Добавить в цитаты Настройки чтения

Страница 3 из 23

Потряхивал батюшка кадилом, только космы развевались по ветру…

Повеселевшие солдаты ярко так друг на друга поглядывали и груди выправляли.

Помолились, оправились, ждем, что будет.

Выезжает перед строем дивизионный генерал – борода седая, грудь в крестах и голос навыкате. Привстал он на стременах и телеграммой помахал:

– Братцы, его императорского величества, государя императора Николая Александровича у нас больше нет…

Помахал генерал телеграммкой, заплакал.

А солдаты испугались и молчали.

Один фейерверкер Пимоненко не уробел и смело развернул заранее приготовленный красный флаг:

ДОЛОЙ ЦАРЯ! ДА ЗДРАВСТВУЕТ НАРОД!

Дух занялся!

Музыка заиграла!

Кто характером послабее, действительно заплакал.

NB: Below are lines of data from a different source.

import Mathlib
import HarnessLib
import Literature.NumberTheory.Sieve.PrimeDivisorsOfPolynomials
import Literature.Computability.AlgebraicComplexity.DeterminantalIdealComplexityDescent
import Literature.Computability.AlgebraicComplexity.RealTauConjectureDepthFour

/-!
# ValiantsHypothesis — ArithmeticDescent II (prime notch), part 2/3: reduction of circuits with
# rational / algebraic constants modulo primes (kernel, route-independent)

Decomposition workshop `decomp-valiant`, lens 2, generation 13.  Two reduction theorems used by
`ArithmeticDescentPrimes.lean`:

* `exists_zmodCircuit_of_ratCircuit` — a circuit with constants in `ℚ` computing an integer polynomial
  `f` has, for EVERY prime `p` beyond the product of its denominators, a twin of the same size over
  `𝔽_p` computing `f mod p` (restrict the constants to the local ring `ℤ_(p) ∩ ℚ`, `ratLocalSubring`,
  and reduce, `ratLocalToZMod`);
* `exists_zmodCircuit_of_numberFieldCircuit` / `exists_zmodCircuit_of_algCircuit` — a circuit with
  constants in a number field `K` (or in `ℚ̄`) has such a twin for INFINITELY MANY primes `p`: the
  split primes.  Proof: an integral primitive element `θ` of `K`, constants `r_c(θ)/b_c`
  (`Literature.NumberTheory.Sieve.exists_int_mul_eq_aeval`), Schur's theorem
  (`schur_exists_prime_dvd_eval`) for a prime `p > N + |∏ b_c|` with a root `a` of `minpoly ℤ θ` mod `p`,
  the reduction `ℤ[θ] ≅ ℤ[X]/(minpoly) → 𝔽_p`, `θ ↦ a` (`minpoly.equivAdjoin`, `AdjoinRoot.lift`), and
  its extension to the localisation `ℤ[θ][1/B]` (`IsLocalization.Away.lift`), which embeds in `K`.

The gap between "every large prime" (rational constants) and "infinitely many primes" (algebraic
constants: only the primes of residue degree one) is the arithmetic content of the prime notch.
All sorry-free.
-/

noncomputable section
set_option linter.dupNamespace false

open Literature.Computability.AlgebraicComplexity Literature.NumberTheory.Sieve
open scoped IntermediateField

namespace Summit.ValiantsHypothesis.ValiantsHypothesis.Theorems.ArithmeticDescent

/-! ### §4 Reduction of rational circuits modulo large primes -/

/-- The local ring `ℤ_(p) ∩ ℚ`: rationals whose reduced denominator is prime to `p`. [folklore] -/
def ratLocalSubring (p : ℕ) [Fact p.Prime] : Subring ℚ where
  carrier := {q : ℚ | ¬ p ∣ q.den}
  mul_mem' {a b} ha hb h := by
    rcases (Nat.Prime.dvd_mul Fact.out).1 (dvd_trans h (Rat.mul_den_dvd a b)) with h1 | h1
    exacts [ha h1, hb h1]
  one_mem' := by
    show ¬ p ∣ (1 : ℚ).den
    rw [Rat.den_ofNat]
    exact Nat.Prime.not_dvd_one Fact.out
  add_mem' {a b} ha hb h := by
    rcases (Nat.Prime.dvd_mul Fact.out).1 (dvd_trans h (Rat.add_den_dvd a b)) with h1 | h1
    exacts [ha h1, hb h1]
  zero_mem' := by
    show ¬ p ∣ (0 : ℚ).den
    rw [Rat.den_ofNat]
    exact Nat.Prime.not_dvd_one Fact.out
  neg_mem' {a} ha := by
    show ¬ p ∣ (-a).den
    rw [Rat.neg_den]
    exact ha

/-- Reduction modulo `p` on `ℤ_(p) ∩ ℚ`, `a/b ↦ a · b⁻¹ (mod p)`: a ring homomorphism. [folklore] -/
def ratLocalToZMod (p : ℕ) [Fact p.Prime] : ratLocalSubring p →+* ZMod p where
  toFun q := ((q : ℚ) : ZMod p)
  map_one' := by simp
  map_mul' a b := by
    have ha : ((a : ℚ).den : ZMod p) ≠ 0 := by rw [Ne, ZMod.natCast_eq_zero_iff]; exact a.2
    have hb : ((b : ℚ).den : ZMod p) ≠ 0 := by rw [Ne, ZMod.natCast_eq_zero_iff]; exact b.2
    rw [Subring.coe_mul]
    exact Rat.cast_mul_of_ne_zero ha hb
  map_zero' := by simp
  map_add' a b := by
    have ha : ((a : ℚ).den : ZMod p) ≠ 0 := by rw [Ne, ZMod.natCast_eq_zero_iff]; exact a.2
    have hb : ((b : ℚ).den : ZMod p) ≠ 0 := by rw [Ne, ZMod.natCast_eq_zero_iff]; exact b.2
    rw [Subring.coe_add]
    exact Rat.cast_add_of_ne_zero ha hb

/-- **Reduction modulo large primes.**  A circuit with rational constants computing an integer
polynomial `f` has, for every prime `p` exceeding the product of the denominators of its constants, a
twin over `𝔽_p` of the same size (and fan-in) computing `f mod p`: restrict the constants to
`ℤ_(p) ∩ ℚ` and reduce. [cite: Burgisser2000, §4.1] -/
theorem exists_zmodCircuit_of_ratCircuit {σ : Type*} (Q : ArithCircuit ℚ σ) (f : MvPolynomial σ ℤ)
    (hQ : Q.Computes (MvPolynomial.map (Int.castRingHom ℚ) f)) :
    ∃ p₀ : ℕ, ∀ p, p₀ ≤ p → p.Prime →
      ∃ Q' : ArithCircuit (ZMod p) σ, Q'.Computes (MvPolynomial.map (Int.castRingHom (ZMod p)) f) ∧
        Q'.size = Q.size ∧ (Q.IsFanInTwo → Q'.IsFanInTwo) := by
  classical
  set M : ℕ := (Q.consts.map Rat.den).prod with hM
  have hM0 : M ≠ 0 := by
    rw [hM]
    exact List.prod_ne_zero (by simp)
  refine ⟨M + 1, fun p hp hprime => ?_⟩
  haveI : Fact p.Prime := ⟨hprime⟩
  have hden : ∀ q ∈ Q.consts, ¬ p ∣ q.den := fun q hq hdvd => by
    have h1 : q.den ∣ M := hM ▸ List.dvd_prod (List.mem_map.2 ⟨q, hq, rfl⟩)
    have h2 : q.den ≤ M := Nat.le_of_dvd (Nat.pos_of_ne_zero hM0) h1
    have h3 : p ≤ q.den := Nat.le_of_dvd q.den_pos hdvd
    omega
  let R := ratLocalSubring p
  let ρ : ℚ → R := fun q => if h : q ∈ R then ⟨q, h⟩ else 0
  let CR : ArithCircuit R σ := Q.mapConsts ρ
  have hback : CR.map R.subtype = Q :=
    ArithCircuit.map_mapConsts_eq_self ρ R.subtype Q fun c hc => by
      have hcR : c ∈ R := hden c hc
      simp [ρ, dif_pos hcR]
  have hCR : CR.eval = MvPolynomial.map (Int.castRingHom R) f := by
    apply MvPolynomial.map_injective R.subtype Subtype.val_injective
    rw [← ArithCircuit.eval_map_apply, hback, MvPolynomial.map_map,
      Subsingleton.elim (R.subtype.comp (Int.castRingHom R)) (Int.castRingHom ℚ)]
    exact hQ
  refine ⟨CR.map (ratLocalToZMod p), ?_, ?_, fun h2 => (h2.mapConsts ρ).map _⟩
  · rw [ArithCircuit.Computes, ArithCircuit.eval_map_apply, hCR, MvPolynomial.map_map,
      Subsingleton.elim ((ratLocalToZMod p).comp (Int.castRingHom R)) (Int.castRingHom (ZMod p))]
  · rw [ArithCircuit.size_map, ArithCircuit.size_mapConsts]

/-! ### §4b Reduction of algebraic circuits modulo split primes (Schur / Dedekind) -/

/-- **Reduction of a number-field circuit modulo split primes.**  A circuit with constants in a
finite extension `K/ℚ` computing an integer polynomial `f` has, for infinitely many primes `p`
(the primes `p ∤ B` modulo which the minimal polynomial of an integral primitive element `θ` of `K`
has a root, Schur/Dedekind), a twin over `𝔽_p` of the same size computing `f mod p`: write the
constants as `r_c(θ)/b_c`, localise `ℤ[θ]` at `B = ∏ b_c`, and map `θ ↦ a`, `1/B ↦ B⁻¹ (mod p)`. [folklore] -/
theorem exists_zmodCircuit_of_numberFieldCircuit {K : Type*} [Field K] [Algebra ℚ K]
    [FiniteDimensional ℚ K] {σ : Type*} (Q : ArithCircuit K σ) (f : MvPolynomial σ ℤ)
    (hQ : Q.Computes (MvPolynomial.map (Int.castRingHom K) f)) (N : ℕ) :
    ∃ p : ℕ, p.Prime ∧ N < p ∧ ∃ Q' : ArithCircuit (ZMod p) σ,
      Q'.Computes (MvPolynomial.map (Int.castRingHom (ZMod p)) f) ∧ Q'.size = Q.size ∧
      (Q.IsFanInTwo → Q'.IsFanInTwo) := by
  classical
  haveI : CharZero K := charZero_of_injective_algebraMap (algebraMap ℚ K).injective
  -- an integral primitive element `θ`
  obtain ⟨α, hα⟩ := Field.exists_primitive_element ℚ K
  obtain ⟨y, hy0, hθint⟩ :=
    ((IsFractionRing.isAlgebraic_iff ℤ ℚ K).mpr (Algebra.IsAlgebraic.isAlgebraic (R := ℚ) α)
      ).exists_integral_multiple
  set θ : K := y • α with hθdef
  have hθtop : ℚ⟮θ⟯ = ⊤ := by
    rw [eq_top_iff, ← hα, IntermediateField.adjoin_simple_le_iff]
    have hy : (y : K) ≠ 0 := by exact_mod_cast hy0
    have : α = (y : K)⁻¹ * θ := by
      rw [hθdef, zsmul_eq_mul, ← mul_assoc, inv_mul_cancel₀ hy, one_mul]
    rw [this]
    exact mul_mem (inv_mem (intCast_mem _ y)) (IntermediateField.mem_adjoin_simple_self ℚ θ)
  -- every constant `c` is `r c (θ) / b c`
  choose b hb0 r hr using exists_int_mul_eq_aeval hθtop
  let S : Finset K := Q.consts.toFinset
  set B : ℤ := ∏ c ∈ S, b c with hB
  have hB0 : B ≠ 0 := Finset.prod_ne_zero_iff.mpr fun c _ => hb0 c
  let e : K → ℤ := fun c => ∏ c' ∈ S.erase c, b c'
  have hbe : ∀ c ∈ S, b c * e c = B := fun c hc => Finset.mul_prod_erase S b hc
  -- a Schur prime `p > N + |B|` with a root `a` of `minpoly ℤ θ` modulo `p`
  obtain ⟨p, hp, hNp, a, hpa⟩ := schur_exists_prime_dvd_eval (minpoly ℤ θ)
    (minpoly.natDegree_pos hθint) (N + B.natAbs)
  refine ⟨p, hp, by omega, ?_⟩
  haveI := Fact.mk hp
  have hpB : ((B : ℤ) : ZMod p) ≠ 0 := fun h => by
    have hdvd : (p : ℤ) ∣ B := (ZMod.intCast_zmod_eq_zero_iff_dvd _ _).mp h
    have := Nat.le_of_dvd (Int.natAbs_pos.mpr hB0) (Int.ofNat_dvd_left.mp hdvd)
    omega
  have hroot : (minpoly ℤ θ).eval₂ (Int.castRingHom (ZMod p)) (a : ZMod p) = 0 := by
    rw [Polynomial.eval₂_at_intCast, eq_intCast, ZMod.intCast_zmod_eq_zero_iff_dvd]
    exact hpa
  -- the order `A = ℤ[θ]`, its reduction `φ : A → 𝔽_p` (θ ↦ a), and the localisation `L = A[1/B]`
  let A : Subalgebra ℤ K := Algebra.adjoin ℤ ({θ} : Set K)
  let φ : A →+* ZMod p :=
    (AdjoinRoot.lift (Int.castRingHom (ZMod p)) (a : ZMod p) hroot).comp
      (minpoly.equivAdjoin hθint).symm.toRingEquiv.toRingHom
  let BA : A := algebraMap ℤ A B
  have hBAval : (BA : K) = (B : K) := by simp [BA]
  have hBA0 : BA ≠ 0 := fun h => by
    have : (BA : K) = 0 := by rw [h]; rfl
    rw [hBAval] at this
    exact hB0 (by exact_mod_cast this)
  let L := Localization.Away BA
  have hBK : IsUnit (A.val.toRingHom BA) := by
    rw [isUnit_iff_ne_zero]
    change (BA : K) ≠ 0
    rw [hBAval]
    exact_mod_cast hB0
  have hφB : φ BA = (B : ZMod p) := by
    change φ (algebraMap ℤ A B) = _
    rw [Algebra.algebraMap_eq_smul_one, map_zsmul, map_one, zsmul_eq_mul, mul_one]
  have hBφ : IsUnit (φ BA) := by
    rw [isUnit_iff_ne_zero, hφB]
    exact hpB
  let ι : L →+* K := IsLocalization.Away.lift BA hBK
  let φ' : L →+* ZMod p := IsLocalization.Away.lift BA hBφ
  have hιA : ∀ x : A, ι (algebraMap A L x) = (x : K) := fun x =>
    IsLocalization.Away.lift_eq BA hBK x
  -- `ι` is injective
  have hpow : Submonoid.powers BA ≤ nonZeroDivisors A :=
    powers_le_nonZeroDivisors_of_noZeroDivisors hBA0
  have hιinj : Function.Injective ι := by
    rw [IsLocalization.injective_iff_map_algebraMap_eq (Submonoid.powers BA)]
    intro x y
    rw [hιA, hιA]
    constructor
    · intro h
      rw [IsLocalization.injective L hpow h]
    · intro h
      rw [Subtype.val_injective h]
  -- the inverse of `B` in `L`
  let iB : L := IsLocalization.Away.invSelf BA
  have hιiB : ι iB = (B : K)⁻¹ := by
    have h1 : algebraMap A L BA * iB = 1 := IsLocalization.Away.mul_invSelf BA
    have h2 := congrArg ι h1
    rw [map_mul, map_one, hιA, hBAval] at h2
    exact eq_inv_of_mul_eq_one_right h2
  -- the constants in `L`
  have hrA : ∀ c, Polynomial.aeval θ (r c) ∈ A := fun c => Polynomial.aeval_mem_adjoin_singleton ℤ θ
  let ρ : K → L := fun c => algebraMap A L (⟨Polynomial.aeval θ (r c), hrA c⟩ * algebraMap ℤ A (e c)) * iB
  have hρ : ∀ c ∈ S, ι (ρ c) = c := by
    intro c hc
    have hbc : (b c : K) ≠ 0 := by exact_mod_cast hb0 c
    have hec0 : e c ≠ 0 := fun h => hB0 (by rw [← hbe c hc, h, mul_zero])
    have hec : (e c : K) ≠ 0 := by exact_mod_cast hec0
    have h1 : ι (ρ c) = (Polynomial.aeval θ (r c) * (e c : K)) * (B : K)⁻¹ := by
      simp [ρ, hιA, hιiB]
    have hBe : (B : K) = (b c : K) * (e c : K) := by rw [← hbe c hc]; push_cast; ring
    rw [h1, ← hr c, hBe, mul_inv, show (b c : K) * c * (e c : K) * ((↑(b c))⁻¹ * (↑(e c))⁻¹)
      = ((b c : K) * (↑(b c))⁻¹) * ((e c : K) * (↑(e c))⁻¹) * c by ring,
      mul_inv_cancel₀ hbc, mul_inv_cancel₀ hec, one_mul, one_mul]
  -- the circuit over `L` and its reduction
  let CL : ArithCircuit L σ := Q.mapConsts ρ
  have hback : CL.map ι = Q :=
    ArithCircuit.map_mapConsts_eq_self ρ ι Q fun c hc => hρ c (List.mem_toFinset.mpr hc)
  have hCL : CL.eval = MvPolynomial.map (Int.castRingHom L) f := by
    apply MvPolynomial.map_injective ι hιinj
    rw [← ArithCircuit.eval_map_apply, hback, MvPolynomial.map_map,
      Subsingleton.elim (ι.comp (Int.castRingHom L)) (Int.castRingHom K)]
    exact hQ
  refine ⟨CL.map φ', ?_, ?_, fun h2 => (h2.mapConsts ρ).map _⟩
  · rw [ArithCircuit.Computes, ArithCircuit.eval_map_apply, hCL, MvPolynomial.map_map,
      Subsingleton.elim (φ'.comp (Int.castRingHom L)) (Int.castRingHom (ZMod p))]
  · rw [ArithCircuit.size_map, ArithCircuit.size_mapConsts]

/-- The same for circuits over `ℚ̄`: the constants generate a finite extension of `ℚ`. [folklore] -/
theorem exists_zmodCircuit_of_algCircuit {σ : Type*} (Q : ArithCircuit (AlgebraicClosure ℚ) σ)
    (f : MvPolynomial σ ℤ)
    (hQ : Q.Computes (MvPolynomial.map (Int.castRingHom (AlgebraicClosure ℚ)) f)) (N : ℕ) :
    ∃ p : ℕ, p.Prime ∧ N < p ∧ ∃ Q' : ArithCircuit (ZMod p) σ,
      Q'.Computes (MvPolynomial.map (Int.castRingHom (ZMod p)) f) ∧ Q'.size = Q.size ∧
      (Q.IsFanInTwo → Q'.IsFanInTwo) := by
  classical
  -- the two `ℚ`-algebra structures on `ℚ̄` (`DivisionRing.toRatAlgebra`, `AlgebraicClosure.instAlgebra`) agree
  haveI : Algebra.IsAlgebraic ℚ (AlgebraicClosure ℚ) := by
    convert AlgebraicClosure.isAlgebraic ℚ <;> rfl
  let S : Finset (AlgebraicClosure ℚ) := Q.consts.toFinset
  let K : IntermediateField ℚ (AlgebraicClosure ℚ) :=
    IntermediateField.adjoin ℚ (S : Set (AlgebraicClosure ℚ))
  haveI : FiniteDimensional ℚ K :=
    IntermediateField.finiteDimensional_adjoin fun x _ =>
      (Algebra.IsAlgebraic.isAlgebraic (R := ℚ) x).isIntegral
  let ρ : AlgebraicClosure ℚ → K := fun c => if h : c ∈ K then ⟨c, h⟩ else 0
  let QK : ArithCircuit K σ := Q.mapConsts ρ
  have hback : QK.map (algebraMap K (AlgebraicClosure ℚ)) = Q :=
    ArithCircuit.map_mapConsts_eq_self ρ _ Q fun c hc => by
      have hcK : c ∈ K :=
        IntermediateField.subset_adjoin ℚ _ (Finset.mem_coe.mpr (List.mem_toFinset.mpr hc))
      simp only [ρ, dif_pos hcK]
      rfl
  have hQK : QK.eval = MvPolynomial.map (Int.castRingHom K) f := by
    apply MvPolynomial.map_injective (algebraMap K (AlgebraicClosure ℚ))
      (algebraMap K (AlgebraicClosure ℚ)).injective
    rw [← ArithCircuit.eval_map_apply, hback, MvPolynomial.map_map,
      Subsingleton.elim ((algebraMap K (AlgebraicClosure ℚ)).comp (Int.castRingHom K))
        (Int.castRingHom (AlgebraicClosure ℚ))]
    exact hQ
  obtain ⟨p, hp, hNp, Q', hQ'c, hQ's, hQ'2⟩ := exists_zmodCircuit_of_numberFieldCircuit QK f hQK N
  exact ⟨p, hp, hNp, Q', hQ'c, by rw [hQ's, ArithCircuit.size_mapConsts],
    fun h2 => hQ'2 (h2.mapConsts ρ)⟩

end Summit.ValiantsHypothesis.ValiantsHypothesis.Theorems.ArithmeticDescent

end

Стоим, – не знай на флаг глядеть, не знай генерала слушать…

– Братцы, старый режим окончился… Восхваление чинов отменяется… Превосходительств теперь не будет, благородий не будет… Господин генерал, господин полковник и господин взводный… Дожили до свободы, все равны… Но что бы там ни было, присягу в голове держи… Помни, братцы, Расея наша мать, мы ее дети…

Прорвалось:

– Ура!

– Ура-а!

– Ура-а-а!

Музыка все наши крики заглушила.

Платком вытер шею генерал, прокашлялся и ну до солдат:

– Помни устав, люби службу, не забывай веру, отечество… Вы есть серые орлы, честь и слава русского оружия… На ваше беззаветное геройство глядит весь мир…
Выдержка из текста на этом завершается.